Tiba sebagai anak yang terakhir, anak rambut biru itu menurunkan keranjangnya begitu memasuki pintu depan kandang dan mau tak mau menyaksikan dua anak yang datang sebelumnya diomeli oleh pria tinggi dengan poni miring ke kanan mengenakan topi kulit berwarna coklat. Kacamata bundar yang pria itu kenakan sedikit merosot akibat wajahnya yang mengerut marah.


"Sudah berapa kali kubilang jangan asal membawa rumput! Lihat punyamu ini, astaga! Jelek! Jelek sekali kualitasnya!!" Hardik pria itu, si pemilik peternakan, Halyosy.


Dua anak itu merunduk sedih dan berbalik pergi dengan wajah sendu. Jelas saja, siapa juga yang tidak sedih kalau usaha mereka hanya dibayar dua perak. Memalingkan matanya, anak rambut biru itu berusaha untuk tidak terlihat jahat di depan anak-anak itu karena dia membawa rumput yang kualitasnya jauh lebih bagus.


Kalau dua anak tadi juga bakal kena omel, pasti pemilik akan lebih mengandalkanku. Jahat, sih, tapi mau bagaimana lagi, cari uang memang harus seperti ini, pikir anak itu.


Baru anak itu akan menyeret keranjangnya, Halyosy mendatanginya dengan wajah sumringah. "Akhirnya kamu tiba, Soraru!"


Anak rambut biru itu membungkuk dalam. "Pagi, pak!"


"Hoho~! Lihat betapa hijau rumput yang kau bawa! Darimana kau dapatkan kali ini?" Halyosy mengecek isi keranjang Soraru sembari mengusap-usap ujung rumput.


"Saya memangkas rerumputan di dekat kaki bukit. Kakak panti bilang tumbuhan di sekitar kaki bukit sedang subur-suburnya. Mungkin karena hujan yang sejak kemarin terus mengguyur puncak bukit."


"Begitu rupanya. Kamu tidak pernah mengecewakanku. Ini! Kunaikkan upahmu dua kali! Bekerjalah lebih keras!"


Menerima 7 koin perak, manik biru tua itu berbinar cerah. "Te-terima kasih banyak!"


"Setelah ini kamu mau kemana?"


"Saya akan pergi ke toko tenun Bibi Hanatan."


"Begitukah? Rajin sekali kamu. Hei, kau!
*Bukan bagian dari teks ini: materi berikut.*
import Summits.BirchSwinnertonDyer.Rank1Residual.F1Sign2.HondaSystemAtTwo
import Literature.NumberTheory.EllipticCurves.Sprung2012.HondaSystemExistsHolds
import HarnessLib

/-!
# Sprung's Honda system AT `p = 2`, I: `IsHondaSystemAtTwo` from PRIMAL Honda data — the four dual generation
# clauses at `2` (the `p = 2` twin of `Sprung2012.Honda.SprungHonda.isHondaSystem_of_primal`)

Seat `bsd-2adic-tower-1` GEN 66, hand H2-C1 (pen GEN 40 SUMMON 20260831T155847Z): kernel theorems toward (C1)
`Summit.BirchSwinnertonDyer.Rank1Residual.F1Sign2.HondaSystemAtTwoExists` (crux `SupersingularRankZeroAtTwo`, item
stmt-BirchSwinnertonDyer-19097, line `odd_blind_package` v2.14, stub 2 conjuncts (1)–(6) ⟸ (C1) by `p827135`).

WHAT (THEOREMS ONLY; no definition, no named fact, no instance, no `sorry`; route-independent: no `Theses` import).
For `K ⊆ E` fields, `κ` a `ℤ_p`-extension of `K`, `ι : K̄ → Ē`, `W/K`:
* §1 (any prime `p`) `pow_dvd_evalOn_orbit_of_relations_of_isUnit` — ORBIT PROPAGATION through the trace relations
  `Tr_{m+1/m} c_{m+1} = a•c_m − c_{m−1}` (`m ≥ 1`) and a bottom relation `c_0 = u•cneg` with `u` ANY `p`-adic unit: a functional `z`
  on `E(K_n·E)` with `p^K ∣ z(gʲ•c_n)`, `p^K ∣ z(gʲ•c_{n−1})` (`j < pⁿ`) has `p^K ∣ z(σ•c_m)` for all `σ`, `m ≤ n`, and `p^K ∣ z(cneg)`.
  The tree's `SprungHonda.pow_dvd_evalOn_orbit_of_relations` is the case `u = a_p − 2` (a unit only for ODD `p`); at `p = 2` the bottom
  relation of `F1Sign2.IsHondaSystemAtTwo` has `u = a₂² − 2a₂ − 1 ∈ {−1, −1, 7}`. Same proof.
* §2 (`p = 2`) **`isHondaSystemAtTwo_of_primal`**: PRIMAL data — levels, `c 0 = (a² − 2a − 1)•cneg`,
  `Tr_{1/0} c_1 = a•c_0 + (4 − 2a)•cneg`, `Tr_{n+1/n} c_{n+1} = a•c_n − c_{n−1}` (`n ≥ 1`), generation
  `N•P ∈ ℤ[Γ·c_m] + E(K_{m−1}·E) + 2·E(K_m·E)` (`m ≥ 1`) and `N•P ∈ ℤ·cneg + 2·E(E)` with `N` odd — IMPLY
  `F1Sign2.IsHondaSystemAtTwo κ ι W a g cneg c` (the four dual clauses are token-identical with `Sprung2012.IsHondaSystem` at
  `p = 2`; the engines `SprungHonda.pow_dvd_evalOn_of_generation`, `…forall_eq_zero_of_omega_dvd_sum`,
  `…forall_dvd_of_omega_dvd_C_mul_sub_sum`, `…omega_dvd_of_omega_dvd_C_mul`, `…exists_eq_smul_of_forall_dvd` are `p`-generic).
HONEST FRAMING: pure algebra of functionals on layer points; closes no item; BSD is not proved by any of this.

References: [Sprung2012] F. Sprung, J. Number Theory 132 (2012), Thm. 2.2 (p. 1487), Cor. 2.10 (p. 1489); [Kobayashi2003]
S. Kobayashi, Invent. Math. 152 (2003), Lemma 8.9, Prop. 8.12; cell memo MEMO-imc §10.90 / REF1 §139 (B0), R3 (the `p = 2` bottom constants).
-/

set_option autoImplicit false
-- the Theorems namespace of this sub repeats the summit name by design (D-0017 nested layout)
set_option linter.dupNamespace false

noncomputable section

open scoped Classical
open Finset

universe u

namespace Summit.BirchSwinnertonDyer.BirchSwinnertonDyer.Theorems.SSHondaTwo

open Literature.NumberTheory.EllipticCurves Literature.NumberTheory.GaloisRepresentations
  Literature.NumberTheory.EllipticCurves.ZpExtension Literature.NumberTheory.EllipticCurves.Kobayashi2003
  Literature.NumberTheory.EllipticCurves.Sprung2012 Literature.NumberTheory.EllipticCurves.Sprung2012.Honda
  Literature.NumberTheory.EllipticCurves.Sprung2012.Honda.SprungHonda
  Summit.BirchSwinnertonDyer.Rank1Residual.F1Sign2

variable {K : Type u} [Field K] {p : ℕ} [hp : Fact p.Prime] (κ : ZpExtension K p)
variable {E : Type u} [Field E] [Algebra K E] (ι : AlgebraicClosure K →ₐ[K] AlgebraicClosure E) (W : WeierstrassCurve K)

/-! ## §1 Orbit propagation through the trace relations, bottom relation with an arbitrary unit -/

/-- **Orbit propagation, arbitrary bottom unit.** Let `c m ∈ E(K_m·E)`, `cneg ∈ E(E)` satisfy
`Tr_{m+1/m} c_{m+1} = a c_m − c_{m−1}` (`m ≥ 1`) and `c_0 = u·cneg` with `u ∈ ℤ` a `p`-adic unit, let `g` restrict to the
topological generator, `n ≥ 1`, and let `z` be a functional on `E(K_n·E)` with `p^{K} ∣ z(gʲ•c_n)` and `p^{K} ∣ z(gʲ•c_{n−1})` for all
`j < pⁿ`. Then `p^{K} ∣ z(σ•c_m)` for all `σ ∈ Γ_E`, `m ≤ n`, and `p^{K} ∣ z(cneg)`. (The tree's
`SprungHonda.pow_dvd_evalOn_orbit_of_relations` is `u = a − 2`.) [cite: Sprung2012, Thm. 2.2 (p. 1487) (relations (1), (2))]
[cite: Kobayashi2003, Lemma 8.9] -/
theorem pow_dvd_evalOn_orbit_of_relations_of_isUnit {g : Field.absoluteGaloisGroup E} (hg : κ.IsTopGenerator (resGalOfEmb ι g))
    {ap u : ℤ} (hu : IsUnit ((u : ℤ) : ℤ_[p])) {cneg : localPoints W E} {c : ℕ → localPoints W E}
    (hcneg : cneg ∈ localLayerPointsOfEmb κ ι W 0) (hc : ∀ n, c n ∈ localLayerPointsOfEmb κ ι W n)
    (hR0 : c 0 = u • cneg)
    (hRn : ∀ m : ℕ, 1 ≤ m → localTraceOfEmb κ ι W m (m + 1) (c (m + 1)) = ap • c m - c (m - 1))
    {n : ℕ} (K₀ : ℕ) (z : localLayerPointsOfEmb κ ι W n →+ ℤ_[p])
    (hzn : ∀ j < p ^ n, (p : ℤ_[p]) ^ K₀ ∣ evalOn W (localLayerPointsOfEmb κ ι W n) z (g ^ j • c n))
    (hzn1 : ∀ j < p ^ n, (p : ℤ_[p]) ^ K₀ ∣ evalOn W (localLayerPointsOfEmb κ ι W n) z (g ^ j • c (n - 1))) :
    (∀ m ≤ n, ∀ σ : Field.absoluteGaloisGroup E,
      (p : ℤ_[p]) ^ K₀ ∣ evalOn W (localLayerPointsOfEmb κ ι W n) z (σ • c m)) ∧
    (p : ℤ_[p]) ^ K₀ ∣ evalOn W (localLayerPointsOfEmb κ ι W n) z cneg := by
  have hmono := localLayerPointsOfEmb_mono κ ι W
  -- all `Γ`-translates of `c_n`, `c_{n−1}` (cosets represented by powers of `g`)
  have horbn : ∀ σ : Field.absoluteGaloisGroup E, (p : ℤ_[p]) ^ K₀ ∣ evalOn W (localLayerPointsOfEmb κ ι W n) z (σ • c n) := by
    intro σ
    obtain ⟨j, hj, hσ⟩ := exists_smul_eq_pow_smul κ ι W hg (hc n) σ
    rw [hσ]; exact hzn j hj
  have horbn1 : ∀ σ : Field.absoluteGaloisGroup E,
      (p : ℤ_[p]) ^ K₀ ∣ evalOn W (localLayerPointsOfEmb κ ι W n) z (σ • c (n - 1)) := by
    intro σ
    obtain ⟨j, hj, hσ⟩ := exists_smul_eq_pow_smul κ ι W hg (hmono (Nat.sub_le n 1) (hc (n - 1))) σ
    rw [hσ]; exact hzn1 j hj
  -- downward propagation: `σ•c_{m−1} = a σ•c_m − ∑_{k<p} (σ g^{p^m k})•c_{m+1}`
  have hstep : ∀ m : ℕ, 1 ≤ m → m + 1 ≤ n →
      (∀ σ : Field.absoluteGaloisGroup E, (p : ℤ_[p]) ^ K₀ ∣ evalOn W (localLayerPointsOfEmb κ ι W n) z (σ • c (m + 1))) →
      (∀ σ : Field.absoluteGaloisGroup E, (p : ℤ_[p]) ^ K₀ ∣ evalOn W (localLayerPointsOfEmb κ ι W n) z (σ • c m)) →
      ∀ σ : Field.absoluteGaloisGroup E, (p : ℤ_[p]) ^ K₀ ∣ evalOn W (localLayerPointsOfEmb κ ι W n) z (σ • c (m - 1)) := by
    intro m hm hmn h1 h0 σ
    have hrel : c (m - 1) = ap • c m - localTraceOfEmb κ ι W m (m + 1) (c (m + 1)) := by
      rw [hRn m hm]; abel
    have htr := localTraceOfEmb_succ_eq_sum_pow_smul κ ι W hg m (hc (m + 1))
    have hcm : σ • c m ∈ (localLayerPointsOfEmb κ ι W n) :=
      hmono (by omega) (smul_mem_localLayerPointsOfEmb κ ι W m σ (hc m))
    have hterm : ∀ k ∈ range p, (σ * g ^ (p ^ m * k)) • c (m + 1) ∈ (localLayerPointsOfEmb κ ι W n) := fun k _ ↦
      hmono hmn (smul_mem_localLayerPointsOfEmb κ ι W (m + 1) _ (hc (m + 1)))
    rw [hrel, smul_sub, htr, smul_sum, smul_comm σ ap (c m)]
    simp_rw [← mul_smul]
    rw [show ap • σ • c m - ∑ k ∈ range p, (σ * g ^ (p ^ m * k)) • c (m + 1) =
        ap • σ • c m + (-1 : ℤ) • ∑ k ∈ range p, (σ * g ^ (p ^ m * k)) • c (m + 1) by rw [neg_one_zsmul, sub_eq_add_neg],
      evalOn_add_mem W (localLayerPointsOfEmb κ ι W n) z (zsmul_mem hcm ap)
        (zsmul_mem ((localLayerPointsOfEmb κ ι W n).sum_mem hterm) _),
      evalOn_zsmul_mem W (localLayerPointsOfEmb κ ι W n) z hcm,
      evalOn_zsmul_mem W (localLayerPointsOfEmb κ ι W n) z ((localLayerPointsOfEmb κ ι W n).sum_mem hterm),
      evalOn_sum_mem W (localLayerPointsOfEmb κ ι W n) z _ _ hterm]
    exact dvd_add ((h0 σ).mul_left _) ((dvd_sum fun k _ ↦ h1 _).mul_left _)
  -- induction on `i` for the pair of levels `(n − i, n − i − 1)`
  have hpair : ∀ i : ℕ, i + 1 ≤ n →
      (∀ σ : Field.absoluteGaloisGroup E, (p : ℤ_[p]) ^ K₀ ∣ evalOn W (localLayerPointsOfEmb κ ι W n) z (σ • c (n - i))) ∧
      (∀ σ : Field.absoluteGaloisGroup E,
        (p : ℤ_[p]) ^ K₀ ∣ evalOn W (localLayerPointsOfEmb κ ι W n) z (σ • c (n - i - 1))) := by
    intro i
    induction i with
    | zero => intro _; exact ⟨by simpa using horbn, by simpa using horbn1⟩
    | succ i ih =>
      intro hi
      obtain ⟨h1, h0⟩ := ih (by omega)
      refine ⟨by simpa [Nat.sub_add_eq] using h0, ?_⟩
      have := hstep (n - i - 1) (by omega) (by omega) (by rwa [show n - i - 1 + 1 = n - i by omega]) h0
      rwa [show n - i - 1 - 1 = n - (i + 1) - 1 by omega] at this
  have hall : ∀ m ≤ n, ∀ σ : Field.absoluteGaloisGroup E,
      (p : ℤ_[p]) ^ K₀ ∣ evalOn W (localLayerPointsOfEmb κ ι W n) z (σ • c m) := by
    intro m hm σ
    by_cases hmn : m = n
    · subst hmn; exact horbn σ
    · rcases Nat.eq_zero_or_pos n with hn0 | hn0
      · omega
      · have := (hpair (n - m - 1) (by omega)).2 σ
        rwa [show n - (n - m - 1) - 1 = m by omega] at this
  refine ⟨hall, ?_⟩
  -- `cneg` from `c_0 = u·cneg`
  have hcn : cneg ∈ (localLayerPointsOfEmb κ ι W n) := hmono (Nat.zero_le n) hcneg
  have h0 := hall 0 (Nat.zero_le n) 1
  rw [one_smul, hR0, evalOn_zsmul_mem W (localLayerPointsOfEmb κ ι W n) z hcn] at h0
  exact hu.dvd_mul_left.mp h0

/-! ## §2 `IsHondaSystemAtTwo` from the primal Honda data -/

/-- For `a ∈ {0, ±2}` — indeed for EVERY integer — `a² − 2a − 1` is odd when `a` is even; we only need: `a² − 2a − 1` odd ⟹ a
`2`-adic unit. (Restated from the parity of `a² − 2a − 1 = (a − 1)² − 2`.) [folklore] -/
theorem isUnit_sq_sub_two_mul_sub_one_of_even {a : ℤ} (ha : (2 : ℤ) ∣ a) :
    IsUnit (((a ^ 2 - 2 * a - 1 : ℤ) : ℤ_[2])) := by
  rw [PadicInt.isUnit_iff]
  have hle : ‖(((a ^ 2 - 2 * a - 1 : ℤ)) : ℤ_[2])‖ ≤ 1 := PadicInt.norm_le_one _
  have hodd : ¬ (2 : ℤ) ∣ a ^ 2 - 2 * a - 1 := by
    obtain ⟨b, rfl⟩ := ha
    have hodd' : Odd ((2 * b) ^ 2 - 2 * (2 * b) - 1) := ⟨2 * b ^ 2 - 2 * b - 1, by ring⟩
    exact fun h ↦ (Int.not_even_iff_odd.mpr hodd') (even_iff_two_dvd.mpr h)
  have hlt : ¬ ‖(((a ^ 2 - 2 * a - 1 : ℤ)) : ℤ_[2])‖ < 1 := fun h ↦
    hodd (by exact_mod_cast (PadicInt.norm_int_lt_one_iff_dvd _).mp h)
  exact le_antisymm hle (not_lt.mp hlt)

/-- **`IsHondaSystemAtTwo` from the PRIMAL Honda data at `2`.** For `K ⊆ E`, a `ℤ₂`-extension `κ` of `K`, `ι : K̄ → Ē`, `W/K`,
an integer `a` with `a² − 2a − 1` a `2`-adic unit (e.g. `a` even), a local lift `g` of the topological generator, an ODD `N`, and points
`cneg ∈ E(E)`, `c n ∈ E(K_n·E)` with the three relations of `F1Sign2.IsHondaSystemAtTwo` (`c 0 = (a² − 2a − 1)•cneg`,
`Tr_{1/0} c_1 = a•c_0 + (4 − 2a)•cneg`, `Tr_{n+1/n} c_{n+1} = a•c_n − c_{n−1}` for `n ≥ 1`) and the primal generation clauses
(`N•P ∈ ℤ[Γ_E·c_m] + E(K_{m−1}·E) + 2·E(K_m·E)` for `P ∈ E(K_m·E)`, `m ≥ 1`; `N•P ∈ ℤ·cneg + 2·E(E)` for `P ∈ E(E)`):
`IsHondaSystemAtTwo κ ι W a g cneg c` holds — the four DUAL clauses (injectivity and `2`-saturation at level `0`; `ω_n`-injectivity
and `2`-torsion-free cokernel of `z ↦ (P_{n,c_n}(z), P_{n,c_{n−1}}(z))` at level `n ≥ 1`) follow by the divisibility engine
`SprungHonda.pow_dvd_evalOn_of_generation` and §1. The `p = 2` twin of `SprungHonda.isHondaSystem_of_primal`.
[cite: Sprung2012, Thm. 2.2 (p. 1487) and Cor. 2.10 (p. 1489)] [cite: Kobayashi2003, Prop. 8.12] -/
theorem isHondaSystemAtTwo_of_primal (κ : ZpExtension K 2) {ap : ℤ} (hap : IsUnit (((ap ^ 2 - 2 * ap - 1 : ℤ)) : ℤ_[2]))
    {g : Field.absoluteGaloisGroup E} (hg : κ.IsTopGenerator (resGalOfEmb ι g)) {N : ℕ} (hN : N.Coprime 2)
    {cneg : localPoints W E} {c : ℕ → localPoints W E}
    (hcneg : cneg ∈ localLayerPointsOfEmb κ ι W 0) (hc : ∀ n, c n ∈ localLayerPointsOfEmb κ ι W n)
    (hR0 : c 0 = (ap ^ 2 - 2 * ap - 1) • cneg)
    (hR1 : localTraceOfEmb κ ι W 0 1 (c 1) = ap • c 0 + (4 - 2 * ap) • cneg)
    (hRn : ∀ n : ℕ, 1 ≤ n → localTraceOfEmb κ ι W n (n + 1) (c (n + 1)) = ap • c n - c (n - 1))
    (hGEN : ∀ m : ℕ, 1 ≤ m → ∀ P ∈ localLayerPointsOfEmb κ ι W m,
      ∃ B ∈ AddSubgroup.closure (Set.range fun σ : Field.absoluteGaloisGroup E ↦ σ • c m),
        ∃ P' ∈ localLayerPointsOfEmb κ ι W (m - 1), ∃ R ∈ localLayerPointsOfEmb κ ι W m, N • P = B + P' + 2 • R)
    (hGEN0 : ∀ P ∈ localLayerPointsOfEmb κ ι W 0,
      ∃ u : ℤ, ∃ R ∈ localLayerPointsOfEmb κ ι W 0, N • P = u • cneg + 2 • R) :
    IsHondaSystemAtTwo κ ι W ap g cneg c := by
  -- the level-`0` engine: divisibility on `Γ·c_0 = {c_0}` and `cneg` suffices
  have hc0fix : ∀ σ : Field.absoluteGaloisGroup E, σ • c 0 = c 0 := (mem_localLayerPointsOfEmb_zero_iff κ ι W _).mp (hc 0)
  have core0 : ∀ (K₀ : ℕ) (z : localLayerPointsOfEmb κ ι W 0 →+ ℤ_[2]),
      ((2 : ℕ) : ℤ_[2]) ^ K₀ ∣ evalOn W (localLayerPointsOfEmb κ ι W 0) z cneg →
      ∀ P ∈ localLayerPointsOfEmb κ ι W 0, ((2 : ℕ) : ℤ_[2]) ^ K₀ ∣ evalOn W (localLayerPointsOfEmb κ ι W 0) z P := by
    intro K₀ z hneg
    refine pow_dvd_evalOn_of_generation κ ι W hN hcneg hc hGEN hGEN0 0 K₀ z ?_ hneg
    intro m hm σ
    obtain rfl : m = 0 := Nat.le_zero.mp hm
    rw [hc0fix, hR0, evalOn_zsmul_mem W _ z hcneg]
    exact hneg.mul_left _
  -- the level-`n` engine
  have coren : ∀ {n : ℕ}, 1 ≤ n → ∀ (K₀ : ℕ) (z : localLayerPointsOfEmb κ ι W n →+ ℤ_[2]),
      (∀ j < 2 ^ n, ((2 : ℕ) : ℤ_[2]) ^ K₀ ∣ evalOn W (localLayerPointsOfEmb κ ι W n) z (g ^ j • c n)) →
      (∀ j < 2 ^ n, ((2 : ℕ) : ℤ_[2]) ^ K₀ ∣ evalOn W (localLayerPointsOfEmb κ ι W n) z (g ^ j • c (n - 1))) →
      ∀ P ∈ localLayerPointsOfEmb κ ι W n, ((2 : ℕ) : ℤ_[2]) ^ K₀ ∣ evalOn W (localLayerPointsOfEmb κ ι W n) z P := by
    intro n _ K₀ z hzn hzn1
    obtain ⟨horb, hneg⟩ :=
      pow_dvd_evalOn_orbit_of_relations_of_isUnit κ ι W hg hap hcneg hc hR0 hRn K₀ z hzn hzn1
    exact pow_dvd_evalOn_of_generation κ ι W hN hcneg hc hGEN hGEN0 n K₀ z horb hneg
  have h2 : ((2 : ℕ) : ℤ_[2]) = 2 := by norm_num
  refine ⟨hcneg, hc, hR0, hR1, hRn, ?_, ?_, ?_, ?_⟩
  · -- level `0`, injectivity
    intro z hz
    ext ⟨P, hP⟩
    rw [AddMonoidHom.zero_apply]
    refine padicInt_eq_zero_of_forall_pow_dvd fun K₀ ↦ ?_
    have := core0 K₀ z (by rw [hz]; exact dvd_zero _) P hP
    rwa [evalOn_of_mem W _ z hP] at this
  · -- level `0`, `2`-saturation
    rintro a ⟨z, hz⟩
    have hdiv : ∀ P : localLayerPointsOfEmb κ ι W 0, ((2 : ℕ) : ℤ_[2]) ∣ z P := by
      rintro ⟨P, hP⟩
      have := core0 1 z (by rw [hz, pow_one, h2]; exact dvd_mul_right _ _) P hP
      rwa [pow_one, evalOn_of_mem W _ z hP] at this
    obtain ⟨y, rfl⟩ := exists_eq_smul_of_forall_dvd z hdiv
    refine ⟨y, ?_⟩
    have hp0 : ((2 : ℕ) : ℤ_[2]) ≠ 0 := by norm_num
    apply mul_left_cancel₀ hp0
    rw [h2, ← hz, evalOn_of_mem W _ _ hcneg, evalOn_of_mem W _ _ hcneg, AddMonoidHom.smul_apply, smul_eq_mul, h2]
  · -- level `n ≥ 1`, injectivity
    intro n hn z h1 h1'
    rw [pairingSum_def] at h1 h1'
    have e1 := forall_eq_zero_of_omega_dvd_sum h1
    have e2 := forall_eq_zero_of_omega_dvd_sum h1'
    ext ⟨P, hP⟩
    rw [AddMonoidHom.zero_apply]
    refine padicInt_eq_zero_of_forall_pow_dvd fun K₀ ↦ ?_
    have := coren hn K₀ z (fun j hj ↦ by rw [e1 j hj]; exact dvd_zero _) (fun j hj ↦ by rw [e2 j hj]; exact dvd_zero _) P hP
    rwa [evalOn_of_mem W _ z hP] at this
  · -- level `n ≥ 1`, `2`-torsion-free cokernel
    rintro n hn a b ⟨z, ha, hb⟩
    rw [pairingSum_def] at ha hb
    have ha' := ha
    have hb' := hb
    rw [← h2] at ha' hb'
    have d1 := forall_dvd_of_omega_dvd_C_mul_sub_sum ha'
    have d2 := forall_dvd_of_omega_dvd_C_mul_sub_sum hb'
    have hdiv : ∀ P : localLayerPointsOfEmb κ ι W n, ((2 : ℕ) : ℤ_[2]) ∣ z P := by
      rintro ⟨P, hP⟩
      have := coren hn 1 z (fun j hj ↦ by rw [pow_one]; exact d1 j hj) (fun j hj ↦ by rw [pow_one]; exact d2 j hj) P hP
      rwa [pow_one, evalOn_of_mem W _ z hP] at this
    obtain ⟨y, rfl⟩ := exists_eq_smul_of_forall_dvd z hdiv
    refine ⟨y, ?_, ?_⟩
    · refine omega_dvd_of_omega_dvd_C_mul ?_
      rw [h2, mul_sub, ← pairingSum_smul, pairingSum_def]
      rw [h2] at ha
      exact ha
    · refine omega_dvd_of_omega_dvd_C_mul ?_
      rw [h2, mul_sub, ← pairingSum_smul, pairingSum_def]
      rw [h2] at hb
      exact hb

end Summit.BirchSwinnertonDyer.BirchSwinnertonDyer.Theorems.SSHondaTwo

end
Ambil roti sisa di kantin dan berikan padanya!" Seru Halyosy pada salah satu bawahannya.


Menerima dua potong roti, anak bernama Soraru itu memakan roti tersebut sembari berjalan menuju tempat kerja selanjutnya. Selagi berjalan, anak laki-laki itu mengedarkan pandangannya. Memandangi lalu-lalang warga desa yang tenang dan membosankan seperti biasanya.


Soraru mengenal tempat kelahirannya ini sebagai desa kecil bernama desa Tomur. Desa yang terletak di kaki bukit yang menjulang tinggi ini seolah tersembunyi dan terlupakan oleh waktu. Mungkin karena desa ini sangat jauh dari hiruk-pikuk ibukota, kedamaian yang dimiliki desa ini tampak seperti jenis kedamaian yang akan begitu dirindukan oleh jiwa-jiwa lelah oleh modernitas dan padatnya kehidupan yang mencekik tanpa tahu waktu.


Meski ada banyak deretan rumah-rumah di sepanjang jalan, namun hal itu tidak menghalangi pemandangan yang hijau membentang sejauh mata memandang. Pepohonan rimbun dibiarkan dengan sengaja untuk menaungi jalan-jalan setapak yang berkelok-kelok, sementara padang rumput luas menjadi tempat bermain anak-anak desa dengan riang, otomatis menjadi lapangan alami. Udara segar dan bersih mengisi paru-paru, membawa aroma khas alam yang begitu menenangkan. Saking nyamannya suasana di desa ini, Soraru tidak boleh lengah sedikitpun atau dia mungkin malah akan berbelok ke pematang rumput untuk bermain.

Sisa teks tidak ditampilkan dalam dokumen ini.